Problem to solve: The lines below that include the word "exactly" are to be reported.

Dataset entries:
========================================================================

import Summits.BirchSwinnertonDyer.BirchSwinnertonDyer.Theses.PrintX6
import Summits.BirchSwinnertonDyer.BirchSwinnertonDyer.Theorems.PrintX6KobayashiUpperHalf
import Summits.BirchSwinnertonDyer.Rank1Residual.Supersingular.X6RankZeroWitness331554a1Vis5LowerHalf
import HarnessLib

/-!
# Route `PrintX6`, leaf A6, residual `EisensteinHalfFiveLeRest`: the Rest cell `(331554a1, p = 5)` CLOSED ON THE ROUTE'S OWN TRUST BASE by a
# SECOND ROAD — `BSD(E,5)` from `PublishedInputsX6` (upper half = the PROVED item `UpperHalfX6`) + `5`-VISIBILITY, WITNESS ROAD, from a NEW
# `5`-congruent partner on Fisher's Hesse pencil (lower half), and the Rest conclusion at the cell in ROUTE CURRENCY
# (cell `bsd-print-x6`, seat p4 gen 4 — «explicit descent / visibility certificate road»; `--supports` stmt-BirchSwinnertonDyer-21116 as helper; closes no item)

PARTITION currency (D-0054): leaf A6 = X6 ∧ r_an = 0; ONE Rest cell (`E = 331554a1`, `p = 5`; every bad prime split multiplicative, no
erratum prime), already closed per pair by p4-g3's Kim `(t0)`-twin road (`X6RestCellsKimLocalTorsionTrivial*`); this is an INDEPENDENT second road on
classical binders only (Cremona–Mazur visibility + Cassels–Tate; no Kim, no Kato, no Wuthrich Prop. 21). Per pair; BEYOND-PRINT THEOREM: **NO**.

Composition exactly as `PrintX6Cell12927e1FromInputs.lean` (p553369) at `(12927e1, 7)`: the hW-free LOWER half
`X6RankZero.missingLowerBoundAt_cell_331554a1_at5_vis` (`X6RankZeroWitness331554a1Vis5LowerHalf`: a visible element of `Ш(E)[5]` from ONE witness point of the
NEW `5`-congruent partner `F = [1, 0, 0, -1010480841746109313, 391084101765165656395784201]` — the member `(λ : μ) = (-371 : 1)` of Fisher's direct Hesse pencil of `E`, conductor `N_F = 2607411277002`,
beyond Cremona's table (kit j288450/j289925: the Tate-cluster search of the pencil) — the `5`-congruence PROVED in the kernel on the tree's closed forms
(modulo Fisher 2012 Thm 13.2), every local kind decided in the kernel, Cassels–Tate) and the route's UPPER half (`X6.missingUpperBoundAt_rankZero_of_thm41`
= item `UpperHalfX6`'s chain). `hϖ` and `hGZK` are conjuncts 4 and 9 of `PublishedInputsX6`, so the binders are exactly: `PublishedInputsX6`, Cassels–Tate,
Tate uniformisation ×2, Fisher 2016 Thm 4.4, Mazur–Rubin 2015 Thm 3.1, Fisher 2012 Thm 13.2, the two minimal models, the newform `f`/`hf`, and the
LEVEL-ONE ENCLOSURE `hball0` of `T₀ = L(E,1)/ω₁ = 25/1` (ty3-g5 kit j287799: PARI `ellL1` + mpmath series/AGM, two engines; this seat's kit j289925 PARI
re-computation). `ClassX6 W 5` and `r_an = 0` are derived (integer model + point count; enclosure + modularity).
References: [Kobayashi2003] Thm 1.2/4.1; [BDKim2013] Cor 3.15; [CremonaMazur2000] §3; [Fisher2016Visualizing7] Thm 4.4; [Fisher2012Hessian] Thm 13.2;
[MazurRubin2015SelmerCompanions] Thm 3.1; [SilvermanAEC2009] X.4.14; [Miller2011LMS] Def 1.1; HOME/PLAN.md v4.5.
-/

set_option autoImplicit false
set_option linter.dupNamespace false

noncomputable section

open scoped Classical MatrixGroups ModularForm

open CongruenceSubgroup WeierstrassCurve Literature.NumberTheory.EllipticCurves
  Literature.NumberTheory.EllipticCurves.Rank1Residual
  Literature.NumberTheory.EllipticCurves.Rank1Residual.Typed
  Literature.NumberTheory.EllipticCurves.Fisher2016
  Literature.NumberTheory.EllipticCurves.Fisher2012
  Literature.NumberTheory.EllipticCurves.MazurRubin2015
  Literature.NumberTheory.EllipticCurves.ModularForms
  Summit.BirchSwinnertonDyer.BirchSwinnertonDyer.Rank1Residual.IntModel
  Summit.BirchSwinnertonDyer.Rank1Residual.X11b
  Summit.BirchSwinnertonDyer.Rank1Residual.Supersingular
  Summit.BirchSwinnertonDyer.BirchSwinnertonDyer.Theses.PrintX6

namespace Summit.BirchSwinnertonDyer.BirchSwinnertonDyer.Theorems.PrintX6

/-- **`BSD(E,5)` for `E = 331554a1` on the route's trust base by `5`-VISIBILITY (second road) — no Kim, no Kato-side binder, no flagged fact.**
Binders: `PublishedInputsX6` (upper half via `X6.missingUpperBoundAt_rankZero_of_thm41`; conjunct 4 = `hϖ`, conjunct 9 = GZK re-used by the lower
half), Cassels–Tate `hCT`, Tate uniformisation `hU`/`hU2`, Fisher 2016 Thm 4.4 `hF44`, Mazur–Rubin `hMR`, Fisher 2012 Thm 13.2 `hF13`, the minimal
models of `E` and of its NEW `5`-congruent partner `F`, the newform `f`/`hf`, the enclosure `hball0` of `T₀ = 25/1`. Lower half:
`X6RankZero.missingLowerBoundAt_cell_331554a1_at5_vis`; `ClassX6 W 5` from the integer model; `r_an = 0` from the enclosure and modularity (conjunct 8);
then `missingPPartAt_of_lower_of_upper`, `bsdp_of_missingPPartAt`. Per pair; not a class theorem.
[cite: Kobayashi2003, Thm. 4.1 (p. 8) and Thm. 1.2 (p. 2)] [cite: BDKim2013, Cor. 3.15 (p. 199)] [cite: CremonaMazur2000, §3]
[cite: Fisher2016Visualizing7, Thm. 4.4] [cite: Fisher2012Hessian, Thm. 13.2] [cite: MazurRubin2015SelmerCompanions, Thm. 3.1 (iv)(b)]
[cite: SilvermanAEC2009, Thm. X.4.14] [cite: Miller2011LMS, §1 and Def. 1.1] -/
theorem X6.bsdp_331554a1_at5_vis_of_publishedInputsX6 (hPub : PublishedInputsX6)
    (hCT : exists_casselsTate_pairing (K := ℚ))
    (hU : Silverman1994_thmV53_tateUniformisation.{0})
    (hU2 : Silverman1994_thmV53_corV54_tateUniformisation.{0})
    (hF44 : thm44_selmerLocalKer_iff_of_nonsplit_good) (hMR : selmerLocalKer_iff_of_goodReduction_above)
    (hF13 : thm132_fiveCongruent_hessePencil)
    {W F : WeierstrassCurve ℚ} [W.IsElliptic] [W.IsGloballyMinimal] [F.IsElliptic] [F.IsGloballyMinimal]
    (hWeq : W = ⟨1, 0, 0, -3453, -78387⟩) (hFeq : F = ⟨1, 0, 0, -1010480841746109313, 391084101765165656395784201⟩)
    {N : ℕ} [NeZero N] (f : CuspForm (Gamma0 N) 2) (hf : IsNewformOf W f)
    (hball0 : ∃ mid rad : ℝ, rad ≤ 1 / 10 ^ (20 : ℕ) ∧ |mid - ((25 : ℤ) : ℝ)| ≤ 1 / 10 ^ (20 : ℕ) ∧
      |((1 : ℕ) : ℝ) * (((2 : ℕ) : ℝ) * ((W.entireLFunction 1).re / plusPeriod f)) - mid| ≤ rad) :
    BSDp W 5 := by
  haveI : Fact (Nat.Prime 5) := ⟨by norm_num⟩
  obtain ⟨h12, h41, hKim, hϖ, h3, -, hmod, hmod', hGZK⟩ := hPub
  -- the class predicate at 5 from the integer model
  have hIW : integralModelInt W = ⟨1, 0, 0, -3453, -78387⟩ :=
    integralModelInt_eq_of_map_eq _ (by rw [hWeq]; ext <;> simp [WeierstrassCurve.map])
  have hX : ClassX6 W 5 :=
    classX6_of_intModel 5 (by norm_num) hIW (by decide +kernel) (n := 6) card_c331554a1_5 (by decide) (by decide +kernel)
  -- `r_an = 0` from the enclosure
  have hL : W.entireLFunction 1 ≠ 0 := by
    obtain ⟨mid, rad, hrad, hmid, hball⟩ := hball0
    intro hL0
    rw [hL0] at hball
    simp only [Complex.zero_re, zero_div, mul_zero, zero_sub, abs_neg] at hball
    rw [abs_le] at hmid hball
    norm_num at hmid hball hrad
    linarith [hmid.1, hball.2]
  have hr0 : W.analyticRank = 0 := (W.analyticRank_eq_zero_iff_holds (hmod' W)).2 hL
  -- lower half (5-visibility, witness road + Cassels–Tate, hW-free) and upper half (the route's)
  have hlow : MissingLowerBoundAt W 5 :=
    X6RankZero.missingLowerBoundAt_cell_331554a1_at5_vis hCT hGZK hϖ hU hU2 hF44 hMR hF13 hWeq hFeq f hf hball0
  exact bsdp_of_missingPPartAt W 5 hGZK (by omega)
    (missingPPartAt_of_lower_of_upper W 5 hlow
      (X6.missingUpperBoundAt_rankZero_of_thm41 W 5 h41 h12 hKim hϖ h3 hmod hmod' hGZK (by norm_num) hX hr0))

/-- **The Rest conclusion AT THE CELL `(331554a1, 5)` in ROUTE CURRENCY by the visibility road** — the T3-witness shape for the residual child
`EisensteinHalfFiveLeRest` (and its parent `EisensteinHalfFiveLe`): `hGZK` and `hϖ` projected out of `PublishedInputsX6` (conjuncts 9 and 4), the
remaining binders verbatim; `∀ q : ℚ, #Ш(E)_an = q → ord₅ q ≠ 0 → ord₅ q ≤ ord₅ #Ш(E/ℚ)`. No Kato-side input (a LOWER bound). Per pair; not a class theorem.
[cite: CremonaMazur2000, §3] [cite: Fisher2012Hessian, Thm. 13.2] [cite: Fisher2016Visualizing7, Thm. 4.4] [cite: MazurRubin2015SelmerCompanions, Thm. 3.1 (iv)(b)]
[cite: SilvermanAEC2009, Thm. X.4.14] [cite: Miller2011LMS, Def. 1.1] -/
theorem X6.eisensteinHalfFiveLeRest_cell_331554a1_at5_vis_of_publishedInputsX6 (hPub : PublishedInputsX6)
    (hCT : exists_casselsTate_pairing (K := ℚ))
    (hU : Silverman1994_thmV53_tateUniformisation.{0})
    (hU2 : Silverman1994_thmV53_corV54_tateUniformisation.{0})
    (hF44 : thm44_selmerLocalKer_iff_of_nonsplit_good) (hMR : selmerLocalKer_iff_of_goodReduction_above)
    (hF13 : thm132_fiveCongruent_hessePencil)
    {W F : WeierstrassCurve ℚ} [W.IsElliptic] [W.IsGloballyMinimal] [F.IsElliptic] [F.IsGloballyMinimal]
    (hWeq : W = ⟨1, 0, 0, -3453, -78387⟩) (hFeq : F = ⟨1, 0, 0, -1010480841746109313, 391084101765165656395784201⟩)
    {N : ℕ} [NeZero N] (f : CuspForm (Gamma0 N) 2) (hf : IsNewformOf W f)
    (hball0 : ∃ mid rad : ℝ, rad ≤ 1 / 10 ^ (20 : ℕ) ∧ |mid - ((25 : ℤ) : ℝ)| ≤ 1 / 10 ^ (20 : ℕ) ∧
      |((1 : ℕ) : ℝ) * (((2 : ℕ) : ℝ) * ((W.entireLFunction 1).re / plusPeriod f)) - mid| ≤ rad) :
    ∀ q : ℚ, shaAn W = (q : ℂ) → padicValRat 5 q ≠ 0 → padicValRat 5 q ≤ (padicValNat 5 W.shaOrder : ℤ) :=
  X6RankZero.eisensteinHalfFiveLeRest_cell_331554a1_at5_vis hCT hPub.2.2.2.2.2.2.2.2 hPub.2.2.2.1 hU hU2 hF44 hMR hF13 hWeq hFeq f hf
    hball0

end Summit.BirchSwinnertonDyer.BirchSwinnertonDyer.Theorems.PrintX6

end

========================================================================

Result of the task:
Composition exactly as `PrintX6Cell12927e1FromInputs.lean` (p553369) at `(12927e1, 7)`: the hW-free LOWER half
= item `UpperHalfX6`'s chain). `hϖ` and `hGZK` are conjuncts 4 and 9 of `PublishedInputsX6`, so the binders are exactly: `PublishedInputsX6`, Cassels–Tate,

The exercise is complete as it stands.